Most of the non-A-to-Z characters in the English Phonotypic Alphabet
shown in this book sample are already encoded as Latin letters
in Unicode. The few that aren't would be perfectly appropriate
as proposed additions to the Latin repertoire, if someone would
care to do the research and write up the appropriate proposal.
Note that there would be some casing issues for any proposal to
complete the set of characters needed for the English Phonotypic
Alphabet. Ellis was mixing up the need for an orthographic
reform for English with the need for a technical phonetic alphabet.
Thus the EPA maintains orthographic casing rules for English
and requires both uppercase and lowercase forms for each
letter.

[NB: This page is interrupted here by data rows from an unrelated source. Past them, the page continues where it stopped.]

import Mathlib
import HarnessLib
import Summits.ValiantsHypothesis.ValiantsHypothesis.Theses.MonotoneRestoration
import Literature.Computability.AlgebraicComplexity.ArithCircuit
import Literature.Computability.AlgebraicComplexity.ArithCircuitProofs
import Literature.Computability.AlgebraicComplexity.MonotoneStructure
import Literature.Computability.AlgebraicComplexity.PermanentIrreducible
import Literature.ModelTheory.FiniteModelTheory.CkEquiv
import Summits.ValiantsHypothesis.ValiantsHypothesis.Theorems.MonotoneRestorationMonotoneRestorationQPCosetCount
import Summits.ValiantsHypothesis.ValiantsHypothesis.Theorems.MonotoneRestorationMonotoneRestorationQPSymmetricLB
import Summits.ValiantsHypothesis.ValiantsHypothesis.Theorems.MonotoneRestorationMonotoneRestorationQPSupportSymmetrisation
import Summits.ValiantsHypothesis.ValiantsHypothesis.Theorems.MonotoneRestorationMonotoneRestorationQPSparseRegime
import Summits.ValiantsHypothesis.ValiantsHypothesis.Theorems.MonotoneRestorationMonotoneRestorationQPBeta
import Literature.Computability.AlgebraicComplexity.SymmetricArithCircuit
import Literature.Computability.AlgebraicComplexity.DawarWilsenach2025Proofs
import Literature.GroupTheory.PermutationGroups.SmallIndexSubgroups
import Summits.ValiantsHypothesis.ValiantsHypothesis.Theorems.MonotoneRestorationQP.Negative.LoadBearing
import Summits.ValiantsHypothesis.ValiantsHypothesis.Theorems.MonotoneRestorationMonotoneRestorationQPPermSupportCount

/-! TTRL-lite variant V19984 of stmt-ValiantsHypothesis-15886 -/

/-!
Degree bookkeeping atom of the registered proof of `stub_symmetricMonotone_choose_le_card`:
a row-multilinear monomial `μ` in the doubly indexed variables `x_{i,j}` (every row degree
`≤ 1`) all of whose nonzero rows lie in a row set `X` has degree `≤ |X|` — the degree of `μ` is
the sum of its row degrees (`degree_rowDegrees`), each `≤ 1`, over a support contained in `X`.
-/

-- `Summit.ValiantsHypothesis.ValiantsHypothesis.…` is the tree's mandated single-conjunct layout
-- (Sub = Summit), so the duplicated namespace component is intended.
set_option linter.dupNamespace false

namespace Summit.ValiantsHypothesis.ValiantsHypothesis.Theorems

open Summit.ValiantsHypothesis.ValiantsHypothesis.Theses.MonotoneRestoration
open Literature.Computability.AlgebraicComplexity

/-- TTRL-lite variant V19984 of `stub_symmetricMonotone_choose_le_card`
(`stmt-ValiantsHypothesis-15886`): a row-multilinear monomial `μ` in the variables `x_{i,j}`
(all row degrees `≤ 1`) whose nonzero rows all lie in `X` has degree at most `|X|`.
[folklore] -/
theorem stub_symmetricMonotone_choose_le_card_var19984 :
    ∀ (n : ℕ) (X : Finset (Fin n)) (μ : Fin n × Fin n →₀ ℕ),
      (∀ i : Fin n, rowDegrees μ i ≤ 1) → (∀ i : Fin n, rowDegrees μ i ≠ 0 → i ∈ X) →
      μ.degree ≤ X.card := by
  intro n X μ h1 hX
  rw [← degree_rowDegrees, Finsupp.degree_apply]
  calc ∑ i ∈ (rowDegrees μ).support, rowDegrees μ i
      ≤ ∑ i ∈ (rowDegrees μ).support, 1 := Finset.sum_le_sum fun i _ => h1 i
    _ = (rowDegrees μ).support.card := by simp
    _ ≤ X.card := Finset.card_le_card fun i hi => hX i (Finsupp.mem_support_iff.1 hi)

end Summit.ValiantsHypothesis.ValiantsHypothesis.Theorems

This is non-problematical in most instances, but in
those instances where Ellis adopted an unusual letterform in
lowercase, he apparently just invented fanciful uppercase forms.
This might not be an issue for some case pairs where both lower-
and uppercase are inventions, but for others the uppercase might
not match what one would expect.
For example, I would suggest U+1D8F, U+1D96, and U+1D99 for the
a, i, and u with right hooks, respectively, in the EPA. But each
of those has a fanciful uppercase form, and in the case of
the a with right hook, looks too much like an uppercase A-macron.
Also, the EPA definition uses a normal uppercase "A" as the uppercase
of the rounded-top-a (= U+0251) for the ash sound (IPA U+00E6), but
uses an invented rounded-top-A for as the uppercase of the normal
roman a (= U+0061) for the a sound (IPA U+0061).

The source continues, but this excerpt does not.